:: Task description ::
Taking the entries below from the top, restate each line exactly and end with the line containing "its diagonal symmetries".

:: Given data ::

import Literature.AlgebraicGeometry.HodgeTheory.FermatEigenspaceHodgeDecomposition
import Literature.AlgebraicGeometry.HodgeTheory.CanonicalDegreeHypersurfaceResidueForm
import Literature.AlgebraicGeometry.HodgeTheory.HolomorphicTopFormClassesBijective
import Literature.AlgebraicGeometry.HodgeTheory.HypersurfaceComplexPoints
import Literature.AlgebraicGeometry.HodgeTheory.HodgeModelConnected
import Literature.AlgebraicGeometry.Motives.GeneralNonsingularForms
import HarnessLib

/-!
# `H^{n,0}` of a smooth hypersurface of degree `n + 2` is the character `det` of its diagonal symmetries

Family `hodge`, layer `Literature/AlgebraicGeometry/HodgeTheory`. PROOF FILE (theorems only; no
definition, no named fact — D-0026). Let `F ∈ ℂ[X₀, …, X_{n+1}]` be a NONSINGULAR form of degree
`n + 2` (`SmoothHypersurface.IsNonsingularForm`, with `X_F = V₊(F)` smooth projective of dimension
`n`: a Calabi–Yau hypersurface — plane cubic, quartic surface, quintic threefold, sextic fourfold),
`G ≤ diagonalStabilizer F` a group of diagonal symmetries `g_a : [z] ↦ [a • z]` of `X_F`, and
`V_χ ⊆ Hⁿ(X_F(ℂ); ℂ)` the eigenspace of a character `χ : G → ℂˣ` (`diagonalCharacterEigenspace`).

* `hypersurface_eigenform_top_eq_zero_of_ne_prod` — on (the carrier of) a Hodge model `A` of
  `X_F`, a smooth closed `(n,0)`-form `η` with `(g_a^an)^* η = t • η` and `t ≠ ∏ᵢ aᵢ` vanishes.
  Mechanism (all in the tree): `η` is holomorphic in charts
  (`isHolomorphicInCharts_of_isClosedForm_of_isOfType_top`), the carrier is a compact connected
  complex `n`-fold embedded onto `V(F) ⊂ ℙ(ℂⁿ⁺²)` with holomorphic affine coordinates
  (`hypersurface_complexPoints`, GAGA), on which Griffiths' residue `Res(Ω/F)` is a nowhere-vanishing
  holomorphic `n`-form with `(g_a^an)^* Res = (∏ aᵢ) Res`, so `η = c · Res` transforms by `∏ aᵢ`
  (`CanonicalDegreeHypersurfaceResidueForm`: `eq_zero_of_pullback_eq_smul_of_ne`).
* `hypersurface_eigenspace_hodgePQ_top_zero_eq_zero_of_ne_prod` — **if `χ(a) ≠ ∏ᵢ aᵢ` for some
  `a ∈ G`, then `V_χ ∩ H^{n,0}(X_F) = 0`**: every `x ∈ V_χ` whose pull-back to a Hodge model is of
  type `(n,0)` is zero (`eigenspace_hodgePQ_top_zero_eq_zero_of_eigenforms` fed with the previous
  item); `…_isOfHodgeType_…` — the same with the model-free `IsOfHodgeType n X_F n n 0`.
* `hypersurface_finrank_hodgePQ_top_zero_eq_one` — **`h^{n,0}(X_F) = 1`** (`p_g = 1`): `H^{n,0}_A ≅ Ω^n(X^an)`
  (`topHolFormClassPQ_bijective`) `= ℂ · Res(Ω/F)` (`holFormsInCharts_eq_span_singleton`).

In print: `H^{n,0}(X_F) = H⁰(X_F, K) = ℂ · Res(Ω/F)` (`K_{X_F} = 𝒪(d - n - 2) = 𝒪`, Hartshorne II
Ex. 8.20.3; Voisin II, Cor. 6.12 at `p = 1`: `R_F⁰ = ℂ ≅ H^{n,0}`), and `g^* Res(Ω/F) = det(g) Res(Ω/F)`
for a linear symmetry `g` of `F` (Voisin II, §6.1.3); for the Fermat variety `Xⁿₘ`, `m = n + 2`,
this is Shioda's (1.7): `V(α) ⊂ H^{n,0}` iff `α = (1, …, 1)`; for the Dwork pencil Katz 2009, §3 /
Lemma 3.1 (`∏ aᵢ = 1` on `Γ_W`, so `H^{n,0}` is `Γ_W`-invariant — file `DworkSexticTopCharacter`).

## References

* [VoisinHodgeII2003] C. Voisin, Hodge Theory and Complex Algebraic Geometry II (2003), §6.1.3,
  Thm. 6.10, Cor. 6.12.
* [Shioda1979HodgeFermat] T. Shioda, The Hodge conjecture for Fermat varieties, Math. Ann. 245
  (1979), §1 (1.7).
* [Katz2009] N. M. Katz, Another look at the Dwork family, Progr. Math. 270 (2009), §3, Lemma 3.1.
* [SerreGAGA1956] J.-P. Serre, GAGA, Ann. Inst. Fourier 6 (1956), §2 n°5.
* [Hartshorne1977] R. Hartshorne, Algebraic Geometry (1977), II Example 8.20.3.
-/

noncomputable section

open scoped Manifold ContDiff Topology LinearAlgebra.Projectivization
open CategoryTheory AlgebraicGeometry

namespace Literature.AlgebraicGeometry.HodgeTheory

open Literature.AlgebraicGeometry.Motives Literature.AlgebraicTopology.SingularHomology
  Literature.NumberTheory.Transcendental Literature.Geometry.Kaehler

variable {n : ℕ} {F : MvPolynomial (Fin (n + 2)) ℂ} {G : Subgroup (Fin (n + 2) → ℂˣ)}

/-- **Eigenforms of top degree on a Calabi–Yau hypersurface have eigenvalue `det`.** Let `F` be a
nonsingular form of degree `n + 2` with `X_F` smooth projective of dimension `n`, `A` a Hodge model of
`X_F`, `a ∈ diagonalStabilizer F`, and `η` a smooth closed `n`-form of type `(n,0)` on `A.carrier` with
`(g_a^an)^* η = t • η`, `g_a^an = HodgeModel.anMap A A (diagonalAut F ha)`. If `t ≠ ∏ᵢ aᵢ` then
`η = 0`. Proof: read `A.carrier` as a compact connected holomorphic model of `V(F)`
(`hypersurface_complexPoints`, `IsAnalytification.mdifferentiableOn_evalOrZero`,
`HodgeModel.compactSpace_carrier`, `HodgeModel.connectedSpace_carrier`) with the holomorphic symmetry
`g_a^an` over `[z] ↦ [a • z]` (`HodgeModel.mdifferentiable_anMap`, `hypersurfacePoint_diagonalMap`);
`η` is holomorphic in charts (`isHolomorphicInCharts_of_isClosedForm_of_isOfType_top`), hence a
constant multiple of the nowhere-vanishing `Res(Ω/F)`, which transforms by `∏ᵢ aᵢ`
(`eq_zero_of_pullback_eq_smul_of_ne`). In print: `H⁰(X_F, K) = ℂ · Res(Ω/F)` and
`g^* Res(Ω/F) = det(g) Res(Ω/F)`. [cite: VoisinHodgeII2003, §6.1.3 and Cor. 6.12 (p = 1)]
[cite: Shioda1979HodgeFermat, §1 (1.7)] [cite: SerreGAGA1956, §2 n°5] -/
theorem hypersurface_eigenform_top_eq_zero_of_ne_prod (hF : F.IsHomogeneous (n + 2))
    (hJ : SmoothHypersurface.IsNonsingularForm ℂ F)
    (hX : IsSmoothProjective n (SmoothHypersurface.hypersurface F))
    (A : HodgeModel n (SmoothHypersurface.hypersurface F)) {a : Fin (n + 2) → ℂˣ}
    (ha : a ∈ diagonalStabilizer F) {η : MForm 𝓘(ℝ, A.model) A.carrier ℂ n}
    (hs : IsSmoothForm η) (hc : IsClosedForm η) (ht : IsOfType n 0 η) {t : ℂ}
    (heig : η.pullback 𝓘(ℝ, A.model) (HodgeModel.anMap A A (diagonalAut F ha)) = t • η)
    (hne : t ≠ ∏ i, ((a i : ℂ))) : η = 0 := by
  -- the concrete model `(A.carrier, ψ, Φ)`
  obtain ⟨hemb, hrangeψ, hcoord⟩ := hypersurface_complexPoints
    (SmoothHypersurface.hypersurfaceι F) hF (SmoothHypersurface.range_hypersurfaceι F)
  haveI : CompactSpace A.carrier := A.compactSpace_carrier hX
  haveI : ConnectedSpace A.carrier := A.connectedSpace_carrier hX
  set ψ : A.carrier → ℙ ℂ (Fin (n + 2) → ℂ) :=
    hypersurfacePoint (SmoothHypersurface.hypersurfaceι F) ∘ A.toComplexPoints with hψ
  have hψemb : Topology.IsEmbedding ψ :=
    hemb.comp A.isAnalytification.homeomorph.isEmbedding
  have hψrange : Set.range ψ = Projectivization.projZeroLocus {F} := by
    rw [hψ, Set.range_comp, A.isAnalytification.isHomeomorph.surjective.range_eq, Set.image_univ,
      hrangeψ]
  -- the affine coordinates of `ψ` are holomorphic (regular functions pull back to holomorphic ones)
  have hhol : HasHolomorphicCoords A.model ψ := by
    intro i j
    obtain ⟨U, hU, hsU⟩ := hcoord i
    obtain ⟨s, hs'⟩ := hsU j
    have hhol := A.isAnalytification.mdifferentiableOn_evalOrZero U s
    have hset : ψ ⁻¹' (Projectivization.stdChart i).source =
        A.toComplexPoints ⁻¹' {P | P.pt ∈ (↑U : (SmoothHypersurface.hypersurface F).left.Opens)} := by
      rw [hU, hψ, Set.preimage_comp]
    change MDifferentiableOn 𝓘(ℂ, A.model) 𝓘(ℂ, ℂ) _ (ψ ⁻¹' (Projectivization.stdChart i).source)
    rw [hset]
    exact hhol.congr fun x hx ↦ (hs' (A.toComplexPoints x) hx).symm
  -- the Jacobian condition
  have hjac : ∀ z : Fin (n + 2) → ℂ, z ≠ 0 → MvPolynomial.eval z F = 0 →
      ∃ j, MvPolynomial.eval z (MvPolynomial.pderiv j F) ≠ 0 :=
    fun z hz hFz ↦ hJ.exists_eval_pderiv_ne_zero hz hFz
  -- the holomorphic self-map `g_a^an` over `[z] ↦ [a • z]`
  set Φ : A.carrier → A.carrier := HodgeModel.anMap A A (diagonalAut F ha) with hΦ
  have hΦd : MDifferentiable 𝓘(ℂ, A.model) 𝓘(ℂ, A.model) Φ :=
    HodgeModel.mdifferentiable_anMap A A _ hX hX
  have hΦψ : ∀ x : A.carrier, ψ (Φ x) =
      Projectivization.mk ℂ (a • (ψ x).rep)
        ((smul_ne_zero_iff_ne a).mpr (Projectivization.rep_nonzero _)) := by
    intro x
    simp only [hψ, hΦ, Function.comp_apply, HodgeModel.toComplexPoints_anMap]
    rw [← diagonalMap_apply]
    exact hypersurfacePoint_diagonalMap F _ _
  -- `η` is holomorphic in charts, hence `c • Res(Ω/F)`, which transforms by `∏ aᵢ`
  have hη : IsHolomorphicInCharts η :=
    isHolomorphicInCharts_of_isClosedForm_of_isOfType_top A.finrank_model hs hc ht
  exact eq_zero_of_pullback_eq_smul_of_ne hΦψ hF hψemb hψrange.le hjac hhol A.finrank_model hΦd
    (eval_smul_of_mem_diagonalStabilizer ha) hη heig hne

/-- **`V_χ ∩ H^{n,0}(X_F) = 0` for a character `χ ≠ det` of a group of diagonal symmetries of a
Calabi–Yau hypersurface.** Let `F` be a nonsingular form of degree `n + 2` with `X_F` smooth
projective of dimension `n`, `G ≤ diagonalStabilizer F`, `χ : G → ℂˣ` with `χ(a) ≠ ∏ᵢ aᵢ` for some
`a ∈ G`, and `A` a Hodge model of `X_F`. Then every `x ∈ V_χ ⊆ Hⁿ(X_F(ℂ); ℂ)` with `A^* x ∈ H^{n,0}_A`
is zero: `A^* x` is the class of a `χ`-eigen closed `(n,0)`-form
(`eigenspace_hodgePQ_top_zero_eq_zero_of_eigenforms`), which vanishes by
`hypersurface_eigenform_top_eq_zero_of_ne_prod`. In print: `H^{n,0}(X_F) = ℂ · Res(Ω/F)` carries
the character `det` (Shioda (1.7): `H^{n,0}(Xⁿₘ) ∩ V(α) ≠ 0` only for `α = (1, …, 1)`; Katz 2009,
Lemma 3.1 for the Dwork family). [cite: Shioda1979HodgeFermat, §1 (1.7)]
[cite: Katz2009, §3 and Lemma 3.1] [cite: VoisinHodgeII2003, §6.1.3 and Cor. 6.12 (p = 1)] -/
theorem hypersurface_eigenspace_hodgePQ_top_zero_eq_zero_of_ne_prod (hF : F.IsHomogeneous (n + 2))
    (hJ : SmoothHypersurface.IsNonsingularForm ℂ F)
    (hX : IsSmoothProjective n (SmoothHypersurface.hypersurface F))
    (hG : G ≤ diagonalStabilizer F) (χ : G →* ℂˣ)
    (hχ : ∃ a : G, ((χ a : ℂˣ) : ℂ) ≠ ∏ i, (((a : Fin (n + 2) → ℂˣ) i : ℂˣ) : ℂ))
    (A : HodgeModel n (SmoothHypersurface.hypersurface F))
    {x : complexBetti (SmoothHypersurface.hypersurface F) n}
    (hx : x ∈ diagonalCharacterEigenspace F G χ n) (hxA : A.pullback n x ∈ A.hodgePQ n n 0) :
    x = 0 := by
  obtain ⟨a, ha⟩ := hχ
  refine eigenspace_hodgePQ_top_zero_eq_zero_of_eigenforms F hG χ hX A
    (fun η hs hc ht heig ↦ ?_) hx hxA
  exact hypersurface_eigenform_top_eq_zero_of_ne_prod hF hJ hX A (hG a.2) hs hc ht (heig a) ha

/-- The same with the model-free Hodge type: for `χ(a) ≠ ∏ᵢ aᵢ` some `a ∈ G`, every `x ∈ V_χ` of
Hodge type `(n,0)` (`IsOfHodgeType`, any model computes it: `isOfHodgeType_iff_mem_hodgePQ`) is
zero. [cite: Shioda1979HodgeFermat, §1 (1.7)] [cite: Katz2009, §3 and Lemma 3.1] -/
theorem hypersurface_eigenspace_isOfHodgeType_top_zero_eq_zero_of_ne_prod
    (hF : F.IsHomogeneous (n + 2)) (hJ : SmoothHypersurface.IsNonsingularForm ℂ F)
    (hX : IsSmoothProjective n (SmoothHypersurface.hypersurface F))
    (hG : G ≤ diagonalStabilizer F) (χ : G →* ℂˣ)
    (hχ : ∃ a : G, ((χ a : ℂˣ) : ℂ) ≠ ∏ i, (((a : Fin (n + 2) → ℂˣ) i : ℂˣ) : ℂ))
    {x : complexBetti (SmoothHypersurface.hypersurface F) n}
    (hx : x ∈ diagonalCharacterEigenspace F G χ n)
    (hxT : IsOfHodgeType n (SmoothHypersurface.hypersurface F) n n 0 x) : x = 0 := by
  obtain ⟨A, hxA⟩ := hxT
  exact hypersurface_eigenspace_hodgePQ_top_zero_eq_zero_of_ne_prod hF hJ hX hG χ hχ A hx hxA

/-! ### `p_g = 1`: `H^{n,0}` of a smooth hypersurface of degree `n + 2` is a line -/

/-- **`h^{n,0}(X_F) = 1` for a smooth hypersurface of degree `n + 2`** (appended 2026-08-27, prover
seat `hodge-nonav-20241-p1` g4). For a nonsingular form `F` of degree `n + 2` with `X_F` smooth
projective of dimension `n`, and every Hodge model `A` of `X_F`, `dim_ℂ H^{n,0}_A = 1`: the class map
`Ω^n(X_F^an) → H^{n,0}_A` is a linear bijection (`HodgeModel.topHolFormClassPQ_bijective`, Voisin I
Cor. 7.6), and `Ω^n(X_F^an) = ℂ · Res(Ω/F)` (`holFormsInCharts_eq_span_singleton` with the
nowhere-vanishing residue form, `residueForm_one_ne_zero`, `isHolomorphicInCharts_residueForm_one`; the
carrier is compact, connected and non-empty). In print: `ω_{X_F} ≅ 𝒪(d - n - 2) = 𝒪`, so
`p_g(X_F) = h⁰(𝒪) = 1` (Hartshorne II Ex. 8.20.3; Voisin II Cor. 6.12 at `p = 1`: `R_F⁰ = ℂ ≅ H^{n,0}`)
— the plane cubic, the quartic (K3) surface, the quintic threefold, the sextic fourfold.
[cite: VoisinHodgeII2003, §6.1.3 Cor. 6.12 (p = 1)] [cite: Hartshorne1977, II Example 8.20.3]
[cite: VoisinHodgeI2002, §7.1.1 Cor. 7.6] -/
theorem hypersurface_finrank_hodgePQ_top_zero_eq_one (hF : F.IsHomogeneous (n + 2))
    (hJ : SmoothHypersurface.IsNonsingularForm ℂ F)
    (hX : IsSmoothProjective n (SmoothHypersurface.hypersurface F))
    (A : HodgeModel n (SmoothHypersurface.hypersurface F)) :
    Module.finrank ℂ ↥(A.hodgePQ n n 0) = 1 := by
  -- the concrete model `(A.carrier, ψ)`
  obtain ⟨hemb, hrangeψ, hcoord⟩ := hypersurface_complexPoints
    (SmoothHypersurface.hypersurfaceι F) hF (SmoothHypersurface.range_hypersurfaceι F)
  haveI : CompactSpace A.carrier := A.compactSpace_carrier hX
  haveI : ConnectedSpace A.carrier := A.connectedSpace_carrier hX
  set ψ : A.carrier → ℙ ℂ (Fin (n + 2) → ℂ) :=
    hypersurfacePoint (SmoothHypersurface.hypersurfaceι F) ∘ A.toComplexPoints with hψ
  have hψemb : Topology.IsEmbedding ψ :=
    hemb.comp A.isAnalytification.homeomorph.isEmbedding
  have hψrange : Set.range ψ = Projectivization.projZeroLocus {F} := by
    rw [hψ, Set.range_comp, A.isAnalytification.isHomeomorph.surjective.range_eq, Set.image_univ,
      hrangeψ]
  have hhol : HasHolomorphicCoords A.model ψ := by
    intro i j
    obtain ⟨U, hU, hsU⟩ := hcoord i
    obtain ⟨s, hs'⟩ := hsU j
    have hhol := A.isAnalytification.mdifferentiableOn_evalOrZero U s
    have hset : ψ ⁻¹' (Projectivization.stdChart i).source =
        A.toComplexPoints ⁻¹' {P | P.pt ∈ (↑U : (SmoothHypersurface.hypersurface F).left.Opens)} := by
      rw [hU, hψ, Set.preimage_comp]
    change MDifferentiableOn 𝓘(ℂ, A.model) 𝓘(ℂ, ℂ) _ (ψ ⁻¹' (Projectivization.stdChart i).source)
    rw [hset]
    exact hhol.congr fun x hx ↦ (hs' (A.toComplexPoints x) hx).symm
  have hjac : ∀ z : Fin (n + 2) → ℂ, z ≠ 0 → MvPolynomial.eval z F = 0 →
      ∃ j, MvPolynomial.eval z (MvPolynomial.pderiv j F) ≠ 0 :=
    fun z hz hFz ↦ hJ.exists_eval_pderiv_ne_zero hz hFz
  -- `Ω^n(X^an) = ℂ · Res(Ω/F)`, `Res(Ω/F) ≠ 0`
  have hΩ : IsHolomorphicInCharts (residueForm (E := A.model) ψ F 1) :=
    isHolomorphicInCharts_residueForm_one hF hψemb.continuous hψrange.le hjac hhol
  have hΩ0 : ∀ x, residueForm (E := A.model) ψ F 1 x ≠ 0 :=
    residueForm_one_ne_zero hF hψemb hψrange.le hjac hhol A.finrank_model
  have hspan := holFormsInCharts_eq_span_singleton (M := A.carrier) A.finrank_model hΩ hΩ0
  obtain ⟨x₀⟩ := A.nonempty_carrier hX
  have hne : residueForm (E := A.model) ψ F 1 ≠ 0 := fun h ↦ hΩ0 x₀ (by rw [h]; rfl)
  have h1 : Module.finrank ℂ ↥(holFormsInCharts A.model A.carrier n) = 1 := by
    rw [hspan]
    exact finrank_span_singleton hne
  rw [← (LinearEquiv.ofBijective A.topHolFormClassPQ (A.topHolFormClassPQ_bijective hX)).finrank_eq, h1]

end Literature.AlgebraicGeometry.HodgeTheory

end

:: Solution to this exercise ::
import Literature.AlgebraicGeometry.HodgeTheory.FermatEigenspaceHodgeDecomposition
import Literature.AlgebraicGeometry.HodgeTheory.CanonicalDegreeHypersurfaceResidueForm
import Literature.AlgebraicGeometry.HodgeTheory.HolomorphicTopFormClassesBijective
import Literature.AlgebraicGeometry.HodgeTheory.HypersurfaceComplexPoints
import Literature.AlgebraicGeometry.HodgeTheory.HodgeModelConnected
import Literature.AlgebraicGeometry.Motives.GeneralNonsingularForms
import HarnessLib

/-!
# `H^{n,0}` of a smooth hypersurface of degree `n + 2` is the character `det` of its diagonal symmetries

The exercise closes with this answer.